👉 GASTBLOG van Carole Peeters, columnist in de leer bij docent Marcel Verreck
Ik stopte met voetballen omdat ik dan tijd zou hebben voor iets anders. Voor een sport waarbij ik er niet uitgelopen wordt door meisjes van 10 tot 20 jaar jonger, met minder kans op blauwe schenen in de lente, en waarvoor ik me op zondagochtend bij drie graden boven nul niet per se in korte broek op een aangeharkt weiland in Schoonhoven hoef te melden, bijvoorbeeld. Ik schreef me in voor een schrijfcursus. Mijn conditie bereikte al snel het nulpunt maar ik kreeg er heel wat creatieve uitdagingen voor terug.
Een onverwacht leuke bijkomstigheid was de diversiteit aan verhalen in de klas. Bijna net zo divers als in de kleedkamer van een Rotterdams damesteam. Alleen probeerden de verhalenvertellers in de kleedkamer elkaar vaak te overschreeuwen. In de digitale klas dwong Meester Marcel ons om beurten uit eigen werk voor te dragen. Deze verhalen werden dus ook echt gehoord.
Ik hoorde woorden waarmee de onmogelijke vraag ‘Wat is kunst?’ beantwoord werd.
En woorden die aantoonden hoe lachen om klein leed helpt om groot leed te dragen. Of was het juist het grote leed dat leerde te lachen om het kleine leed?
Ik ontdekte dat foodbloggers ook meer genieten van een gezellig diner in een restaurant, zonder camera en zonder zelf die fucking rucola te hoeven schikken.
Ik besefte me dat ik als blanke vrouw de ongelijke strijd voor gelijkheid, die dagelijks gevoerd wordt met een hand op het hart en een vuist in de lucht, nooit mag onderschatten.
En dat het belangrijk is dat ik als onwetende-witte-hetero-vrouw vraagtekens blijf plaatsen bij denigrerende grappen van boze-witte-hetero-mannen op tv. Ook als ze het niet op mij gemunt hebben en ook als ik er wel om moet lachen soms.

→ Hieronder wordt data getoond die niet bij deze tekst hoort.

import Literature.Topology.FourManifolds.PairPreExt
import HarnessLib

/-!
# Pre-extension maps of a pair of basin settings: the corrected map near the minimum and the
# extension `pull_B ∘ Ψ₁ ∘ push_A`

Topic `Literature/Topology/FourManifolds` (support file for the two-field handle-extension
endgame of `stmt-SmoothPoincare4-15190`; the two-field analogue of `BasinExtension.lean`).
Everything here is **proved**; the new definitions are the corrected map and the extension.

For a pair of basin settings `P`, a boundary map `χ` and a pre-extension half
`E : P.PreHalf χ` (`PairPreExt.lean`), and a map `Θ` of the model space which preserves the norm
and is the cone over `E.sphereMap` on the shell `rad/2 ≤ ‖·‖ ≤ rad` (Cerf's radial extension
of a diffeotopy of the sphere of directions, supplied in dimension `3` by
`ConeRadialExtension.lean`):

* `PreHalf.psi₁ E Θ` — **the corrected map `Ψ₁`**: the chart conjugate of `Θ` inside the ball
  `{g < sphR}`, the half `E.ψ` outside; it preserves the levels below `hi`, equals `E.ψ` off the
  inner ball, is smooth below `hi`, is inverted by the corrected map of inverse data, and sends
  `push_A y` to `push_B (χ y)` (`psi₁_push_coe`, from `ψ = transportAB χ` on `L`);
* `PreHalf.ext E Θ = pull_B ∘ Ψ₁ ∘ push_A` — **the extension**: it restricts to `χ` on `∂W`
  (`ext_coe`), is smooth (`contMDiff_ext`) and is inverted by the extension of inverse data
  (`ext_ext`); `PreHalf.extDiffeomorph` packages a mutually inverse pair as a diffeomorphism of
  `W`.

## References

* H. B. Griffiths, *Automorphisms of a 3-dimensional handlebody*, Abh. Math. Sem. Univ. Hamburg
  26 (1964), main theorem and §§3–6. [GriffithsHB1964Handlebody]
* J. Cerf, *Sur les difféomorphismes de la sphère de dimension trois (Γ₄ = 0)*, LNM 53 (1968),
  Ch. I §1, Lemme 2. [CerfDiffeoSphere1968]
-/

open scoped Manifold ContDiff Topology
open Set Function Filter Metric

noncomputable section

namespace Literature.Topology.FourManifolds

open Cobordism FourManifolds.Flow

universe u

variable {n : ℕ} {W : Type u} [TopologicalSpace W] [T2Space W] [SecondCountableTopology W]
  [CompactSpace W] [ChartedSpace (EuclideanHalfSpace (n + 1)) W] [IsManifold (𝓡∂ (n + 1)) ∞ W]
  [Nonempty (BoundaryManifold.boundaryData n W).carrier]

namespace BasinPair

attribute [local instance] fact_finrank_euclideanSpace_succ

variable {g : W → ℝ} {ξA ξB : Π x : W, TangentSpace (𝓡∂ (n + 1)) x} {P : BasinPair g ξA ξB}

omit [Nonempty (BoundaryManifold.boundaryData n W).carrier] in
/-- `sphR` of the swapped pair is `sphR`. [folklore] -/
theorem sphR_swap (P : BasinPair g ξA ξB) : P.swap.A.sphR = P.A.sphR := by
  show P.B.sphR = P.A.sphR
  unfold BasinSetting.sphR BasinSetting.rad; rw [P.p₀_eq, P.r₀_eq]

omit [Nonempty (BoundaryManifold.boundaryData n W).carrier] in
/-- `g p₀ < sphR'`. [folklore] -/
theorem apply_p₀_lt_sphR' (P : BasinPair g ξA ξB) : g P.A.p₀ < P.A.sphR' := by
  unfold BasinSetting.sphR'; have := P.A.rad_pos; nlinarith

namespace PreHalf

variable {χ χ' : (𝓡∂ (n + 1)).boundary W → (𝓡∂ (n + 1)).boundary W} (E : P.PreHalf χ)
  {Θ Θ' : EuclideanSpace ℝ (Fin (n + 1)) → EuclideanSpace ℝ (Fin (n + 1))}

/-! ### The corrected map near the minimum -/

open scoped Classical in
/-- **The corrected map `Ψ₁`**: inside the ball `{g < sphR}` the chart conjugate of `Θ`, outside
it the half `ψ`. [cite: GriffithsHB1964Handlebody, §§3–6] [cite: CerfDiffeoSphere1968, Ch. I §1, Lemme 2] -/
def psi₁ (Θ : EuclideanSpace ℝ (Fin (n + 1)) → EuclideanSpace ℝ (Fin (n + 1))) (x : W) : W :=
  if g x < P.A.sphR then P.A.ofChart (Θ (P.A.toChart x)) else E.ψ x

/-- `psi₁` inside the ball. [folklore] -/
theorem psi₁_of_lt {x : W} (hx : g x < P.A.sphR) : E.psi₁ Θ x = P.A.ofChart (Θ (P.A.toChart x)) := by
  unfold psi₁; rw [if_pos hx]

/-- `psi₁` outside the ball. [folklore] -/
theorem psi₁_of_le {x : W} (hx : P.A.sphR ≤ g x) : E.psi₁ Θ x = E.ψ x := by
  unfold psi₁; rw [if_neg (not_lt.2 hx)]

omit [Nonempty (BoundaryManifold.boundaryData n W).carrier] in
/-- Points with `sphR ≤ g x < hi` have level in `(g p₀, hi)`. [folklore] -/
theorem mem_Ioo_of_sphR_le {x : W} (hx : P.A.sphR ≤ g x) (hx' : g x < P.A.hi) : g x ∈ Ioo (g P.A.p₀) P.A.hi :=
  ⟨(apply_p₀_lt_sphR' P).trans (P.A.sphR'_lt_sphR.trans_le hx), hx'⟩

section Cone

-- `Θ` preserves the norm ...
variable (hΘn : ∀ v, ‖Θ v‖ = ‖v‖)
-- ... and is the cone over `E.sphereMap` on the shell `rad / 2 ≤ t ≤ rad`.
variable (hΘc : ∀ (t : ℝ) (u : Metric.sphere (0 : EuclideanSpace ℝ (Fin (n + 1))) 1), P.A.rad / 2 ≤ t → t ≤ P.A.rad →
    Θ (t • (u : EuclideanSpace ℝ (Fin (n + 1)))) =
      t • ((E.sphereMap u : Metric.sphere (0 : EuclideanSpace ℝ (Fin (n + 1))) 1) : EuclideanSpace ℝ (Fin (n + 1))))

include hΘn in
/-- **`psi₁` preserves the levels below `hi`.** [folklore] -/
theorem apply_psi₁ {x : W} (hx : g x < P.A.hi) : g (E.psi₁ Θ x) = g x := by
  by_cases hx' : g x < P.A.sphR
  · have hxs : g x ≤ P.A.sph := (hx'.trans P.A.sphR_lt_sph).le
    have hv : ‖P.A.toChart x‖ ≤ P.A.r₀ := P.A.norm_toChart_le hxs
    rw [E.psi₁_of_lt hx', P.A.apply_ofChart (by rw [hΘn]; exact hv), hΘn, P.A.norm_toChart_sq hxs]; ring
  · rw [E.psi₁_of_le (not_lt.1 hx'), E.apply_ψ x (mem_Ioo_of_sphR_le (not_lt.1 hx') hx)]

include hΘc in
/-- **On the shell the chart conjugate of `Θ` is `ψ`**: for `rad/2 ≤ ‖toChart x‖ ≤ rad`,
`ofChart (Θ (toChart x)) = ψ x`. [cite: GriffithsHB1964Handlebody, §§3–6] -/
theorem ofChart_Θ_toChart_eq_ψ {x : W} (hx : g x ≤ P.A.sph) (h1 : P.A.rad / 2 ≤ ‖P.A.toChart x‖)
    (h2 : ‖P.A.toChart x‖ ≤ P.A.rad) : P.A.ofChart (Θ (P.A.toChart x)) = E.ψ x := by
  set v := P.A.toChart x with hv
  have hv0 : v ≠ 0 := fun h => by rw [h, norm_zero] at h1; linarith [P.A.rad_pos]
  have hvn : 0 < ‖v‖ := norm_pos_iff.2 hv0
  set u : Metric.sphere (0 : EuclideanSpace ℝ (Fin (n + 1))) 1 := ⟨‖v‖⁻¹ • v, by
    rw [mem_sphere_zero_iff_norm, norm_smul, norm_inv, norm_norm, inv_mul_cancel₀ hvn.ne']⟩ with hu
  have hvu : v = ‖v‖ • (u : EuclideanSpace ℝ (Fin (n + 1))) := by
    show v = ‖v‖ • (‖v‖⁻¹ • v); rw [smul_smul, mul_inv_cancel₀ hvn.ne', one_smul]
  have hxv : P.A.ofChart v = x := P.A.ofChart_toChart_of_apply_le hx
  have hxp : g P.A.p₀ < g x := by
    have h3 := P.A.norm_toChart_sq hx; rw [← hv] at h3; nlinarith
  rw [hvu, hΘc _ u h1 h2, ← E.coneFun_smul_coe hvn h2 u, ← hvu, coneFun_def, hxv, P.A.ofChart_toChart_of_apply_le]
  exact (E.apply_ψ_lt_sph hxp (lt_of_le_of_ne hx fun h => by
    -- `g x = sph` would give `‖toChart x‖ = r₀ > rad`
    have h3 := P.A.norm_toChart_sq hx
    rw [h] at h3; unfold BasinSetting.sph at h3
    have h4 : ‖P.A.toChart x‖ ^ 2 ≤ P.A.rad ^ 2 := pow_le_pow_left₀ (norm_nonneg _) h2 2
    have := P.A.rad_lt_r₀; have := P.A.rad_pos
    nlinarith)).le

include hΘc in
/-- **`psi₁ = ψ` off the inner ball** `{g < sphR'}`. [folklore] -/
theorem psi₁_eq_ψ_of_le {x : W} (hx : P.A.sphR' ≤ g x) : E.psi₁ Θ x = E.ψ x := by
  by_cases hx' : g x < P.A.sphR
  · rw [E.psi₁_of_lt hx']
    have hxs : g x ≤ P.A.sph := (hx'.trans P.A.sphR_lt_sph).le
    refine E.ofChart_Θ_toChart_eq_ψ hΘc hxs ?_ ?_
    · have h := (P.A.apply_lt_iff_norm_toChart_lt hxs (by linarith [P.A.rad_pos] : (0 : ℝ) ≤ P.A.rad / 2)).not.1
        (by unfold BasinSetting.sphR' at hx; exact not_lt.2 hx)
      exact not_lt.1 h
    · exact ((P.A.apply_lt_iff_norm_toChart_lt hxs P.A.rad_pos.le).1 hx').le
  · exact E.psi₁_of_le (not_lt.1 hx')

include hΘn in
/-- **The corrected map of inverse data inverts the corrected map** below `hi`. [folklore] -/
theorem psi₁_psi₁ (E' : P.swap.PreHalf χ') (hinv : ∀ x, g x ∈ Ioo (g P.A.p₀) P.A.hi → E'.ψ (E.ψ x) = x)
    (hΘ : LeftInverse Θ' Θ) {x : W} (hx : g x < P.A.hi) : E'.psi₁ Θ' (E.psi₁ Θ x) = x := by
  have hlev := E.apply_psi₁ hΘn hx
  by_cases hx' : g x < P.A.sphR
  · have hxs : g x ≤ P.A.sph := (hx'.trans P.A.sphR_lt_sph).le
    rw [E'.psi₁_of_lt (by rw [sphR_swap, hlev]; exact hx'), E.psi₁_of_lt hx', swap_A, P.ofChart_eq, P.toChart_eq,
      P.A.toChart_ofChart (by rw [hΘn]; exact P.A.norm_toChart_le hxs), hΘ, P.A.ofChart_toChart_of_apply_le hxs]
  · rw [E'.psi₁_of_le (by rw [sphR_swap, hlev]; exact not_lt.1 hx'), E.psi₁_of_le (not_lt.1 hx'),
      hinv x (mem_Ioo_of_sphR_le (not_lt.1 hx') hx)]

include hΘc in
/-- **`psi₁` is smooth at every point of `{g < hi}`**, for `Θ` smooth and norm-preserving:
inside `{g < sphR}` it is the chart conjugate of `Θ`, on `{sphR' < g < hi}` it is `ψ`. [cite: GriffithsHB1964Handlebody, §§3–6] [cite: CerfDiffeoSphere1968, Ch. I §1, Lemme 2] -/
theorem contMDiffAt_psi₁ (hΘs : ContMDiff 𝓘(ℝ, EuclideanSpace ℝ (Fin (n + 1))) 𝓘(ℝ, EuclideanSpace ℝ (Fin (n + 1))) ∞ Θ)
    (hΘn : ∀ v, ‖Θ v‖ = ‖v‖) {x : W} (hxm : g x < P.A.hi) :
    ContMDiffAt (𝓡∂ (n + 1)) (𝓡∂ (n + 1)) ∞ (E.psi₁ Θ) x := by
  have hgc : Continuous g := P.A.isMorseFunction.isMorse.contMDiff.continuous
  by_cases hx : g x < P.A.sphR
  · -- inside the ball: the chart conjugate of `Θ`
    have hxs : g x ≤ P.A.sph := (hx.trans P.A.sphR_lt_sph).le
    have hev : E.psi₁ Θ =ᶠ[𝓝 x] fun z => P.A.ofChart (Θ (P.A.toChart z)) := by
      filter_upwards [(isOpen_lt hgc continuous_const).mem_nhds hx] with z hz
      exact E.psi₁_of_lt hz
    refine ContMDiffAt.congr_of_eventuallyEq ?_ hev
    have hnorm : ‖Θ (P.A.toChart x)‖ < P.A.r₀ := by
      rw [hΘn]; exact lt_of_lt_of_le ((P.A.apply_lt_iff_norm_toChart_lt hxs P.A.rad_pos.le).1 hx) P.A.rad_lt_r₀.le
    have h1 : ContMDiffAt (𝓡∂ (n + 1)) 𝓘(ℝ, EuclideanSpace ℝ (Fin (n + 1))) ∞ (Θ ∘ P.A.toChart) x :=
      hΘs.contMDiffAt.comp x (P.A.contMDiffAt_toChart (P.A.mem_source_of_apply_le hxs))
    have h2 : ContMDiffAt (𝓡∂ (n + 1)) (𝓡∂ (n + 1)) ∞ (P.A.ofChart ∘ (Θ ∘ P.A.toChart)) x :=
      (BasinSetting.contMDiffAt_ofChart hnorm).comp x h1
    exact h2
  · -- outside the inner ball: `ψ`
    have hx' : P.A.sphR' < g x := P.A.sphR'_lt_sphR.trans_le (not_lt.1 hx)
    have hev : E.psi₁ Θ =ᶠ[𝓝 x] E.ψ := by
      filter_upwards [(isOpen_lt continuous_const hgc).mem_nhds hx'] with z hz
      exact E.psi₁_eq_ψ_of_le hΘc hz.le
    refine ContMDiffAt.congr_of_eventuallyEq ?_ hev
    exact E.contMDiffAt_ψ x ⟨(apply_p₀_lt_sphR' P).trans hx', hxm⟩

end Cone

/-- **`psi₁` on the push of a boundary point**: `psi₁ (push_A y) = push_B (χ y)`. [cite: GriffithsHB1964Handlebody, §§3–6] -/
theorem psi₁_push_coe (y : (𝓡∂ (n + 1)).boundary W) : E.psi₁ Θ (P.A.push (y : W)) = P.B.push (χ y : W) := by
  have hL : g (P.A.push (y : W)) = P.A.L := P.A.apply_push_coe y
  rw [E.psi₁_of_le (by rw [hL]; exact (P.A.sphR_lt_sph.trans P.A.sph_lt_L).le), E.ψ_L _ hL, P.transportAB_push_coe]

/-! ### The extension -/

/-- **The extension** `Ψ = pull_B ∘ Ψ₁ ∘ push_A`. [cite: GriffithsHB1964Handlebody, §§3–6] -/
def ext (Θ : EuclideanSpace ℝ (Fin (n + 1)) → EuclideanSpace ℝ (Fin (n + 1))) (x : W) : W :=
  P.B.pull (E.psi₁ Θ (P.A.push x))

/-- Unfolding `ext`. [folklore] -/
theorem ext_def (Θ : EuclideanSpace ℝ (Fin (n + 1)) → EuclideanSpace ℝ (Fin (n + 1))) (x : W) :
    E.ext Θ x = P.B.pull (E.psi₁ Θ (P.A.push x)) := rfl

/-- **The extension restricts to `χ` on `∂W`.** [cite: GriffithsHB1964Handlebody, main theorem] -/
theorem ext_coe (y : (𝓡∂ (n + 1)).boundary W) : E.ext Θ (y : W) = (χ y : W) := by
  rw [ext_def, E.psi₁_push_coe, P.B.pull_push]

/-- **The extension of inverse data inverts the extension.** [folklore] -/
theorem ext_ext (hΘn : ∀ v, ‖Θ v‖ = ‖v‖) (E' : P.swap.PreHalf χ')
    (hinv : ∀ x, g x ∈ Ioo (g P.A.p₀) P.A.hi → E'.ψ (E.ψ x) = x) (hΘ : LeftInverse Θ' Θ) (x : W) :
    E'.ext Θ' (E.ext Θ x) = x := by
  have hle : g (P.A.push x) ≤ P.A.L := P.A.apply_push_le x
  have hlt : g (P.A.push x) < P.A.hi := hle.trans_lt P.A.L_lt_hi
  rw [ext_def, ext_def, swap_A, swap_B, P.B.push_pull, E.psi₁_psi₁ hΘn E' hinv hΘ hlt, P.A.pull_push]
  rw [E.apply_psi₁ hΘn hlt, P.L_eq]; exact hle

/-- **The extension is smooth.** [cite: GriffithsHB1964Handlebody, §§3–6] -/
theorem contMDiff_ext
    (hΘs : ContMDiff 𝓘(ℝ, EuclideanSpace ℝ (Fin (n + 1))) 𝓘(ℝ, EuclideanSpace ℝ (Fin (n + 1))) ∞ Θ)
    (hΘn : ∀ v, ‖Θ v‖ = ‖v‖)
    (hΘc : ∀ (t : ℝ) (u : Metric.sphere (0 : EuclideanSpace ℝ (Fin (n + 1))) 1), P.A.rad / 2 ≤ t → t ≤ P.A.rad →
      Θ (t • (u : EuclideanSpace ℝ (Fin (n + 1)))) =
        t • ((E.sphereMap u : Metric.sphere (0 : EuclideanSpace ℝ (Fin (n + 1))) 1) : EuclideanSpace ℝ (Fin (n + 1)))) :
    ContMDiff (𝓡∂ (n + 1)) (𝓡∂ (n + 1)) ∞ (E.ext Θ) := by
  have h1 : ContMDiffOn (𝓡∂ (n + 1)) (𝓡∂ (n + 1)) ∞ (E.psi₁ Θ) {w | g w ≤ P.A.L} := fun w hw =>
    (E.contMDiffAt_psi₁ hΘc hΘs hΘn (lt_of_le_of_lt hw P.A.L_lt_hi)).contMDiffWithinAt
  have h2 : MapsTo (E.psi₁ Θ) {w | g w ≤ P.A.L} {w | g w ≤ P.B.L} := fun w hw => by
    show g (E.psi₁ Θ w) ≤ P.B.L
    rw [E.apply_psi₁ hΘn (lt_of_le_of_lt hw P.A.L_lt_hi), P.L_eq]; exact hw
  have h3 : ContMDiffOn (𝓡∂ (n + 1)) (𝓡∂ (n + 1)) ∞ (P.B.pull ∘ E.psi₁ Θ) {w | g w ≤ P.A.L} :=
    P.B.contMDiffOn_pull.comp h1 h2
  have h4 : ContMDiffOn (𝓡∂ (n + 1)) (𝓡∂ (n + 1)) ∞ ((P.B.pull ∘ E.psi₁ Θ) ∘ P.A.push) univ :=
    h3.comp P.A.contMDiff_push.contMDiffOn fun x _ => P.A.apply_push_le x
  exact contMDiffOn_univ.1 h4

/-- **The extension as a diffeomorphism of `W`**, for mutually inverse halves `E`, `E'` and
mutually inverse cone data `Θ`, `Θ'`. [cite: GriffithsHB1964Handlebody, main theorem] -/
def extDiffeomorph (E' : P.swap.PreHalf χ')
    (hinv : ∀ x, g x ∈ Ioo (g P.A.p₀) P.A.hi → E'.ψ (E.ψ x) = x)
    (hinv' : ∀ y, g y ∈ Ioo (g P.swap.A.p₀) P.swap.A.hi → E.ψ (E'.ψ y) = y)
    (Θ Θ' : EuclideanSpace ℝ (Fin (n + 1)) → EuclideanSpace ℝ (Fin (n + 1)))
    (hΘΘ' : LeftInverse Θ' Θ) (hΘ'Θ : LeftInverse Θ Θ')
    (hΘs : ContMDiff 𝓘(ℝ, EuclideanSpace ℝ (Fin (n + 1))) 𝓘(ℝ, EuclideanSpace ℝ (Fin (n + 1))) ∞ Θ)
    (hΘs' : ContMDiff 𝓘(ℝ, EuclideanSpace ℝ (Fin (n + 1))) 𝓘(ℝ, EuclideanSpace ℝ (Fin (n + 1))) ∞ Θ')
    (hΘn : ∀ v, ‖Θ v‖ = ‖v‖) (hΘn' : ∀ v, ‖Θ' v‖ = ‖v‖)
    (hΘc : ∀ (t : ℝ) (u : Metric.sphere (0 : EuclideanSpace ℝ (Fin (n + 1))) 1), P.A.rad / 2 ≤ t → t ≤ P.A.rad →
      Θ (t • (u : EuclideanSpace ℝ (Fin (n + 1)))) =
        t • ((E.sphereMap u : Metric.sphere (0 : EuclideanSpace ℝ (Fin (n + 1))) 1) : EuclideanSpace ℝ (Fin (n + 1))))
    (hΘc' : ∀ (t : ℝ) (u : Metric.sphere (0 : EuclideanSpace ℝ (Fin (n + 1))) 1), P.swap.A.rad / 2 ≤ t → t ≤ P.swap.A.rad →
      Θ' (t • (u : EuclideanSpace ℝ (Fin (n + 1)))) =
        t • ((E'.sphereMap u : Metric.sphere (0 : EuclideanSpace ℝ (Fin (n + 1))) 1) : EuclideanSpace ℝ (Fin (n + 1)))) :
    W ≃ₘ⟮𝓡∂ (n + 1), 𝓡∂ (n + 1)⟯ W where
  toFun := E.ext Θ
  invFun := E'.ext Θ'
  left_inv := E.ext_ext hΘn E' hinv hΘΘ'
  right_inv := E'.ext_ext hΘn' E hinv' hΘ'Θ
  contMDiff_toFun := E.contMDiff_ext hΘs hΘn hΘc
  contMDiff_invFun := E'.contMDiff_ext hΘs' hΘn' hΘc'

/-- The extension diffeomorphism as a function. [folklore] -/
theorem coe_extDiffeomorph (E' : P.swap.PreHalf χ')
    (hinv : ∀ x, g x ∈ Ioo (g P.A.p₀) P.A.hi → E'.ψ (E.ψ x) = x)
    (hinv' : ∀ y, g y ∈ Ioo (g P.swap.A.p₀) P.swap.A.hi → E.ψ (E'.ψ y) = y)
    (Θ Θ' : EuclideanSpace ℝ (Fin (n + 1)) → EuclideanSpace ℝ (Fin (n + 1)))
    (hΘΘ' : LeftInverse Θ' Θ) (hΘ'Θ : LeftInverse Θ Θ')
    (hΘs : ContMDiff 𝓘(ℝ, EuclideanSpace ℝ (Fin (n + 1))) 𝓘(ℝ, EuclideanSpace ℝ (Fin (n + 1))) ∞ Θ)
    (hΘs' : ContMDiff 𝓘(ℝ, EuclideanSpace ℝ (Fin (n + 1))) 𝓘(ℝ, EuclideanSpace ℝ (Fin (n + 1))) ∞ Θ')
    (hΘn : ∀ v, ‖Θ v‖ = ‖v‖) (hΘn' : ∀ v, ‖Θ' v‖ = ‖v‖)
    (hΘc : ∀ (t : ℝ) (u : Metric.sphere (0 : EuclideanSpace ℝ (Fin (n + 1))) 1), P.A.rad / 2 ≤ t → t ≤ P.A.rad →
      Θ (t • (u : EuclideanSpace ℝ (Fin (n + 1)))) =
        t • ((E.sphereMap u : Metric.sphere (0 : EuclideanSpace ℝ (Fin (n + 1))) 1) : EuclideanSpace ℝ (Fin (n + 1))))
    (hΘc' : ∀ (t : ℝ) (u : Metric.sphere (0 : EuclideanSpace ℝ (Fin (n + 1))) 1), P.swap.A.rad / 2 ≤ t → t ≤ P.swap.A.rad →
      Θ' (t • (u : EuclideanSpace ℝ (Fin (n + 1)))) =
        t • ((E'.sphereMap u : Metric.sphere (0 : EuclideanSpace ℝ (Fin (n + 1))) 1) : EuclideanSpace ℝ (Fin (n + 1))))
    (x : W) :
    E.extDiffeomorph E' hinv hinv' Θ Θ' hΘΘ' hΘ'Θ hΘs hΘs' hΘn hΘn' hΘc hΘc' x = E.ext Θ x := rfl

end PreHalf

end BasinPair

end Literature.Topology.FourManifolds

En dat je hoop kunt putten uit de kleinste dingen. Zoals twee puntjes appeltaart en een busje slagroom in het winkelmandje van een oude dame.
Hoe het gebrabbel van een kind, als je goed luistert, waardevoller kan zijn dan het gebrabbel uit Den Haag.
En dat ik, ondanks het volwassen gebrabbel wat er vandaan komt, nu toch in Den Haag wil wonen met een trotse Haagse Harry als buurman.
Of bij Meester Marcel in de buurt. Hij kent vast nog meer moppen. Naast vader en schrijver is hij immers ook cabaretier. Dat staat op zijn website. Ik mis hier alleen nog ‘verrekt goeie docent columns schrijven’ op zijn cv.
Met columns schrijven begon ik zoals ik begon met voetballen: ik probeerde maar wat, op gevoel. Soms bereikte ik daarmee het doel, niet altijd even fraai. Vaker wist ik niet wat ik met de bal aan moest als ik hem eenmaal had. Dan schoot ik hem maar weg in de hoop dat hij iemand, bij voorkeur uit mijn eigen team, zou bereiken.
Met de techniek die ik in afgelopen zes weken aangereikt heb gekregen ben ik bewuster geworden van wat ik doe en hoe dit beter kan. En snap ik waarom de verhalen van mijn cursusgenoten elke week steeds meer tot leven kwamen.
Maar er valt nog veel meer te leren. Een allesomvattende laatste zin voor mijn eigen stukjes bedenken blijft toch lastig. Net als de beslissing of ik hier dan een punt, vraagteken of uitroepteken achter zal plaatsen. Misschien moet ik even een stukje gaan hardlopen.